What to do:
Show all lines from the records below in which the string "hL₀t" is present.

Data to process:
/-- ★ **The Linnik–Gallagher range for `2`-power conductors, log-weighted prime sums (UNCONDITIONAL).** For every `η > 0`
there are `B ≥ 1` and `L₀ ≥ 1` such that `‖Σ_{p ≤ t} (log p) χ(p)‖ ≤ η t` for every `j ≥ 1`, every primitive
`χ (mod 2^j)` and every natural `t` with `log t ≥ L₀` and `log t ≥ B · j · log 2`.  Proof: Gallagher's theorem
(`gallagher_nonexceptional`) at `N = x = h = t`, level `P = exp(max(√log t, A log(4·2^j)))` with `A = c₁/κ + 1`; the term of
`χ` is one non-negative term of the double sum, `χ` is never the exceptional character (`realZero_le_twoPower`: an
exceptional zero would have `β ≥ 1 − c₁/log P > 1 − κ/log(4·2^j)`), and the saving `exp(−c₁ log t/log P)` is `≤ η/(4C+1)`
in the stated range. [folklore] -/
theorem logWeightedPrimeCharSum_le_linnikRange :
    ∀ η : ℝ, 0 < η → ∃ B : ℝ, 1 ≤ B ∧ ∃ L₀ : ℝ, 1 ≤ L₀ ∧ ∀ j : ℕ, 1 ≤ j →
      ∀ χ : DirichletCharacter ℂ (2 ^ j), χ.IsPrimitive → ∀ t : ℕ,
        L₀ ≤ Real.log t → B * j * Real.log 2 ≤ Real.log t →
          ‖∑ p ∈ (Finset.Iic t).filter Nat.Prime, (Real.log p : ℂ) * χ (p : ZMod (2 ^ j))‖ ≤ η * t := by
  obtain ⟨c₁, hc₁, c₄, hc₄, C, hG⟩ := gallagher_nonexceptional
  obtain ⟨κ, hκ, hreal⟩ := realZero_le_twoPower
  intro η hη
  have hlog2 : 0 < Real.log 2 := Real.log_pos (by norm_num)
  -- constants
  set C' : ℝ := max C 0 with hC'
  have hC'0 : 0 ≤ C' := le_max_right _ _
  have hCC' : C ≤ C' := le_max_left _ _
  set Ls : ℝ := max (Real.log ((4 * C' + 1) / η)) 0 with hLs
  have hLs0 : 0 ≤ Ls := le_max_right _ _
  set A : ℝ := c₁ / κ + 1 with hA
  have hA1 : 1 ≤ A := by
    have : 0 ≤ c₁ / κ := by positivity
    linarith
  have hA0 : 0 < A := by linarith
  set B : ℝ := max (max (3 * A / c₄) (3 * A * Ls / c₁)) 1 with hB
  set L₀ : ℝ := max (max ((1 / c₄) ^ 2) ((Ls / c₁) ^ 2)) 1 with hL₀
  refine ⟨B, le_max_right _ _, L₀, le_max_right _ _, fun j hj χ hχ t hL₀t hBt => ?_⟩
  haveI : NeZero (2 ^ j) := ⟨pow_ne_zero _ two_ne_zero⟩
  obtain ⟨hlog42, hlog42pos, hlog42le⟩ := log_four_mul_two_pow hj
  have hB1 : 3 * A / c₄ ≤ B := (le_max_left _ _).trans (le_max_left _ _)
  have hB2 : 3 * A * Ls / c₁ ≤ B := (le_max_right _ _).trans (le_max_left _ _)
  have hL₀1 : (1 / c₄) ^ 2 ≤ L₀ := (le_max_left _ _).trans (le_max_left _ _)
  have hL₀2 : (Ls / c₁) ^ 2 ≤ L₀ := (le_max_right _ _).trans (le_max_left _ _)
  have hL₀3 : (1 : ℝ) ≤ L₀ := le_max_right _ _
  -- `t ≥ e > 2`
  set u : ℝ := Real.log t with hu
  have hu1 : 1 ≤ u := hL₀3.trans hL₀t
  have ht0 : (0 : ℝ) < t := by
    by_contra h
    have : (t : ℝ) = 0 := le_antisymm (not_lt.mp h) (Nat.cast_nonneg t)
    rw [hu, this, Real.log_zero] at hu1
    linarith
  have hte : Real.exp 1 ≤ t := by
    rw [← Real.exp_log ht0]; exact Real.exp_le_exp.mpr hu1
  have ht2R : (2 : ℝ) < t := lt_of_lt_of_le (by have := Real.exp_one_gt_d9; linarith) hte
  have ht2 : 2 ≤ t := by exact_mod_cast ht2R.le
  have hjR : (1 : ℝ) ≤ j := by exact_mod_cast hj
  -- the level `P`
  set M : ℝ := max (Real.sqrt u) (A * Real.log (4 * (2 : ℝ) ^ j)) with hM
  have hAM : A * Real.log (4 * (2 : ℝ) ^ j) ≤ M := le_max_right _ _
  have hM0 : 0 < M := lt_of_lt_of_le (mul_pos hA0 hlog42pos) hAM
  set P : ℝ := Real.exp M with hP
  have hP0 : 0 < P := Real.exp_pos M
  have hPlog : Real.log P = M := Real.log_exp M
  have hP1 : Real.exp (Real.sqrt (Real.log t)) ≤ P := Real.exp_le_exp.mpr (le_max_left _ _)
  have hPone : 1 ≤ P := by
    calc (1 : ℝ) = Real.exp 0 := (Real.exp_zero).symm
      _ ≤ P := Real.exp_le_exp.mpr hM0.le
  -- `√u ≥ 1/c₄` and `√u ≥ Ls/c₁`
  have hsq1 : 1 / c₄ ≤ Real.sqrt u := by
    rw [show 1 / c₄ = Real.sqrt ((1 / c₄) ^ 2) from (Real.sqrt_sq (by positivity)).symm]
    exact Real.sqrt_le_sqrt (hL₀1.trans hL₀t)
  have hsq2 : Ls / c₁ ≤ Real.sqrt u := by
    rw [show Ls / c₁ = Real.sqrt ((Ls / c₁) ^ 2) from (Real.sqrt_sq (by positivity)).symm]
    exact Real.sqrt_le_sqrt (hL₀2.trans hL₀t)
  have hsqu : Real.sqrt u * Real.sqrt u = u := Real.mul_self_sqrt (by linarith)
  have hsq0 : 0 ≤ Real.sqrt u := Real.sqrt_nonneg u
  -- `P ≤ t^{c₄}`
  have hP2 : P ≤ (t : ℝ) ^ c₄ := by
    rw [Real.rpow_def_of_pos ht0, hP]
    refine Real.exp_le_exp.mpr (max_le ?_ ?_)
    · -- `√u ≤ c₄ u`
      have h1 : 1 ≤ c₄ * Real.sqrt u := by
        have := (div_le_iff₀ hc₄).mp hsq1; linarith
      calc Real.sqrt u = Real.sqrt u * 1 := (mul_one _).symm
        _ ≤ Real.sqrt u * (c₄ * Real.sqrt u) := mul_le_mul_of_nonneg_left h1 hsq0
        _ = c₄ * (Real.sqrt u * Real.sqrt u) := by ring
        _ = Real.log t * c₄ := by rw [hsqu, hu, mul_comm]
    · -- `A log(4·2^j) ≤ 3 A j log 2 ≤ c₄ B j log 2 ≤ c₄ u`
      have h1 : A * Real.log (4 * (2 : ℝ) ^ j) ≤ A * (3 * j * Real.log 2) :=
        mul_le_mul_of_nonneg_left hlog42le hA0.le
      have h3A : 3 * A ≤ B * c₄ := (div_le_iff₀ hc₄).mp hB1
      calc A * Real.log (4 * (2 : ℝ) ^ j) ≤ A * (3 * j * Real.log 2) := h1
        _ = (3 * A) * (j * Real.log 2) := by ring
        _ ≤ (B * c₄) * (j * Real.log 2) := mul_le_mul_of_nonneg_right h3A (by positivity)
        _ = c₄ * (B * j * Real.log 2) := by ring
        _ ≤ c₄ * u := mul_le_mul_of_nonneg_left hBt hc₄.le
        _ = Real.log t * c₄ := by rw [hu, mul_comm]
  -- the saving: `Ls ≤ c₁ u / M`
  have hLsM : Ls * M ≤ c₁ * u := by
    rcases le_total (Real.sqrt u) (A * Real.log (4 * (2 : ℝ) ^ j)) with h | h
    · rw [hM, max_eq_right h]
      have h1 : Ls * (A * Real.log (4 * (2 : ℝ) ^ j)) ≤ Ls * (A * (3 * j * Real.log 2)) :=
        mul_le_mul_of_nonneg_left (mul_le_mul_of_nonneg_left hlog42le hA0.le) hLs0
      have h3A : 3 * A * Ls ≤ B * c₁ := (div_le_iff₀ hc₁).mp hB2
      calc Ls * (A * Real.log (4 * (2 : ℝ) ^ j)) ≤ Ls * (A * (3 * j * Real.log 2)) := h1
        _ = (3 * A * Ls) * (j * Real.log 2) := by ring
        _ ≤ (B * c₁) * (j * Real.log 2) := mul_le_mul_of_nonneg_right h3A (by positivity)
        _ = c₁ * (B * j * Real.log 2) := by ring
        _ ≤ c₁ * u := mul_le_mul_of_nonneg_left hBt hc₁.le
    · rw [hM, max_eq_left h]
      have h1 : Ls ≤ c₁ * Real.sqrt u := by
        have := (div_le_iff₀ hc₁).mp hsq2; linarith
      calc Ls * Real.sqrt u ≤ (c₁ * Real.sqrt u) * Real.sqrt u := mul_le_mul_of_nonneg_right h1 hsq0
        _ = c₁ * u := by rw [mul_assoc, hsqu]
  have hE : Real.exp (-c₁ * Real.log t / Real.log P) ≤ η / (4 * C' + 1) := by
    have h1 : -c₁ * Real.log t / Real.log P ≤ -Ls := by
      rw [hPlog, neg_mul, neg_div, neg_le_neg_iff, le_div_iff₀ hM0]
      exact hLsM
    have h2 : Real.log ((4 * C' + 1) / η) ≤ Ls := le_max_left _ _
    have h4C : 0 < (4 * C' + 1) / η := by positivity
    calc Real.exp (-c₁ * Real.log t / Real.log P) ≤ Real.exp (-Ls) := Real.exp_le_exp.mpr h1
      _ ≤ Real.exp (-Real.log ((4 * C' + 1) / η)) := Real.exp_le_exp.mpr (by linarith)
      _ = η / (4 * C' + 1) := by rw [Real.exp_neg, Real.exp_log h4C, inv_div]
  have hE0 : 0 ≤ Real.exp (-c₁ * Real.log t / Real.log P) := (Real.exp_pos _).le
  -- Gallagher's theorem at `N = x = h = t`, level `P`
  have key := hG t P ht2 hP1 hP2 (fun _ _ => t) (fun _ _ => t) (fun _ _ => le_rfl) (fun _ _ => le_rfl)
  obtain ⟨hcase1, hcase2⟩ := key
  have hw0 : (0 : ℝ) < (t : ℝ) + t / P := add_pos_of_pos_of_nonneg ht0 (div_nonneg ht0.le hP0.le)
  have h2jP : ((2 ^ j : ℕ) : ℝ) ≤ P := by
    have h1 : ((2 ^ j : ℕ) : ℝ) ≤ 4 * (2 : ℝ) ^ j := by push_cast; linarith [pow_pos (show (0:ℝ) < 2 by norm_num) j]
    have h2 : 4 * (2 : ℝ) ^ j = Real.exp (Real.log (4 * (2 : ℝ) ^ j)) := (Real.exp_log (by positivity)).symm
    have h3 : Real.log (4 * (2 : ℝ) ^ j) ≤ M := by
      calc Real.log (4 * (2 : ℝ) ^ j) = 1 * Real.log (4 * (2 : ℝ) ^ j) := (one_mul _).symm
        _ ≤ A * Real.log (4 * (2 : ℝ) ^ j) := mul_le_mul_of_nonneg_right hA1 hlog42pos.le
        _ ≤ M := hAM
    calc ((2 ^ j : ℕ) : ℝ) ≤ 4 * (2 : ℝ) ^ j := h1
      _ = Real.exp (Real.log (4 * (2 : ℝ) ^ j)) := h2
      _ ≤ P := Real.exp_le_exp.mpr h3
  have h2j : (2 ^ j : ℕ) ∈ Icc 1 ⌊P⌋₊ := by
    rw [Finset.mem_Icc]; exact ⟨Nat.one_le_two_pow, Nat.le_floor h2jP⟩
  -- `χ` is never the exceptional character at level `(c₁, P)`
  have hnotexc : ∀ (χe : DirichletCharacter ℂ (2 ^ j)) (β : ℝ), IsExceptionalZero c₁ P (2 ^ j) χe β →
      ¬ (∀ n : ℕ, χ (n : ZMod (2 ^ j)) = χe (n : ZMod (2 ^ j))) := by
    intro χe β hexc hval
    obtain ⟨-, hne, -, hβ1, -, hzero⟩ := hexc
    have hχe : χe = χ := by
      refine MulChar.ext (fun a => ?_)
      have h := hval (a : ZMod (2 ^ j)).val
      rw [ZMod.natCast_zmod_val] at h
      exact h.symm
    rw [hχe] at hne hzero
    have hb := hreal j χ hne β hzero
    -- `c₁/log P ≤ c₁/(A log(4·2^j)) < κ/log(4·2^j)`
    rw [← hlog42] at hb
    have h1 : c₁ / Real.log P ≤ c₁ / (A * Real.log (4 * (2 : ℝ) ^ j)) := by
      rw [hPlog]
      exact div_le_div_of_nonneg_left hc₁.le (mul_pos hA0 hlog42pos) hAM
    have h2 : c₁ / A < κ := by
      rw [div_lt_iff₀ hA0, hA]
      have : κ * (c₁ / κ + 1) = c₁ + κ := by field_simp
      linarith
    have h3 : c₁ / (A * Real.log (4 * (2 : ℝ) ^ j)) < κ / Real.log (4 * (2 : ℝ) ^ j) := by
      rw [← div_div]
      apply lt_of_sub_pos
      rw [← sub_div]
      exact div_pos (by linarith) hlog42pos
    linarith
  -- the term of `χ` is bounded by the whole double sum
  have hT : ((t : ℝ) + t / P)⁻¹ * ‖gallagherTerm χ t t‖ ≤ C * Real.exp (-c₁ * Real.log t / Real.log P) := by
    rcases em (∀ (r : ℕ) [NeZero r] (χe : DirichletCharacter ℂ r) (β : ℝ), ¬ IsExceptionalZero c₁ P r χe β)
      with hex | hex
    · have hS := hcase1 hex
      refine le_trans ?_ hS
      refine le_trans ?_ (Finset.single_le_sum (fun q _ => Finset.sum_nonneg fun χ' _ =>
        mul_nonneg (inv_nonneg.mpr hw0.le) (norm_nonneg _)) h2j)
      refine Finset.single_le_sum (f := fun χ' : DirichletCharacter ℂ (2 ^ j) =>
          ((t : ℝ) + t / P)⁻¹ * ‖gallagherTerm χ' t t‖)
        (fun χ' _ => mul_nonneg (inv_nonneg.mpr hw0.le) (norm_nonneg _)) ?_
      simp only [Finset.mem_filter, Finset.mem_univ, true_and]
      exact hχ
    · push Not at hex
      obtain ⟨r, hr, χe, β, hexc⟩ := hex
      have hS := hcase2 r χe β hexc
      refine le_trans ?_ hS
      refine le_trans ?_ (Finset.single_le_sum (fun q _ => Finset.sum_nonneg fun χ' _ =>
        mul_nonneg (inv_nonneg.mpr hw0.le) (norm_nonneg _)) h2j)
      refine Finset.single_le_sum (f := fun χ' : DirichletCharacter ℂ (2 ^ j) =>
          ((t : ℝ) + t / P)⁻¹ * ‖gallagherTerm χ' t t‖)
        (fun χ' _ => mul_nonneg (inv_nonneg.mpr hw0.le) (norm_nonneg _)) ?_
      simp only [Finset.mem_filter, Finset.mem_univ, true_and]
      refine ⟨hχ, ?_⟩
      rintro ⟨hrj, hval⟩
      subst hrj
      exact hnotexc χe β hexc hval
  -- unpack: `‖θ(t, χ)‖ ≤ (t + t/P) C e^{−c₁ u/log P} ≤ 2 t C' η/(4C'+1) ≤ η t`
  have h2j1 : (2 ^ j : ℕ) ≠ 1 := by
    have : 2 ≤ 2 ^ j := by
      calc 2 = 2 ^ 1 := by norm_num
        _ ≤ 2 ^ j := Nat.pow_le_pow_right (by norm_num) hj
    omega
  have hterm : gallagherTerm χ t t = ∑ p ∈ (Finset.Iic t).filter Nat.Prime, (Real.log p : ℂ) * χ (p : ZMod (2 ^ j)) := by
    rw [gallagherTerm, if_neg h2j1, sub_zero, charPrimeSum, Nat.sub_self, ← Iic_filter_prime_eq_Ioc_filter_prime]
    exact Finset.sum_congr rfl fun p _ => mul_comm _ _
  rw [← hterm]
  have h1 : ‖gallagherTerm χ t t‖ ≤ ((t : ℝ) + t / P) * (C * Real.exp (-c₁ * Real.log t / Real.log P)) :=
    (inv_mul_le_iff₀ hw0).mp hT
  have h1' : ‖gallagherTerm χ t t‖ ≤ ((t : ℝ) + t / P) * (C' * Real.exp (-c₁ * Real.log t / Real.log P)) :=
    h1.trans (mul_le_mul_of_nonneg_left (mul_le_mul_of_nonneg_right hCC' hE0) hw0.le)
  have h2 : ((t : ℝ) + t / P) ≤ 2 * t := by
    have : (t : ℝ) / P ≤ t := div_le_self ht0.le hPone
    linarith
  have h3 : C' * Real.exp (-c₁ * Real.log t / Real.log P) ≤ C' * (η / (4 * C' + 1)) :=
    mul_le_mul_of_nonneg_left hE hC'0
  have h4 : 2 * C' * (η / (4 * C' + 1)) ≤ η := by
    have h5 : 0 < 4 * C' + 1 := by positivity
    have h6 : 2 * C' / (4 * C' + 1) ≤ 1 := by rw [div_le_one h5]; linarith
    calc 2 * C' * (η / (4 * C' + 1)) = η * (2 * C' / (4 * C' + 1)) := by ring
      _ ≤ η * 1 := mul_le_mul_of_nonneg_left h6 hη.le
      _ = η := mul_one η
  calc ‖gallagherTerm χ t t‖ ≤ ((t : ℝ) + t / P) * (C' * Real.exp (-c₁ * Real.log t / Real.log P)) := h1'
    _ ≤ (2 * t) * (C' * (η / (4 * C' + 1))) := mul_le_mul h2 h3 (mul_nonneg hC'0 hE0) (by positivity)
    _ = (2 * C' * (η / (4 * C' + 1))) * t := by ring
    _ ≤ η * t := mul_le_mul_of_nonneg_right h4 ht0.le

Worked solution:
  refine ⟨B, le_max_right _ _, L₀, le_max_right _ _, fun j hj χ hχ t hL₀t hBt => ?_⟩
  have hu1 : 1 ≤ u := hL₀3.trans hL₀t
    exact Real.sqrt_le_sqrt (hL₀1.trans hL₀t)
    exact Real.sqrt_le_sqrt (hL₀2.trans hL₀t)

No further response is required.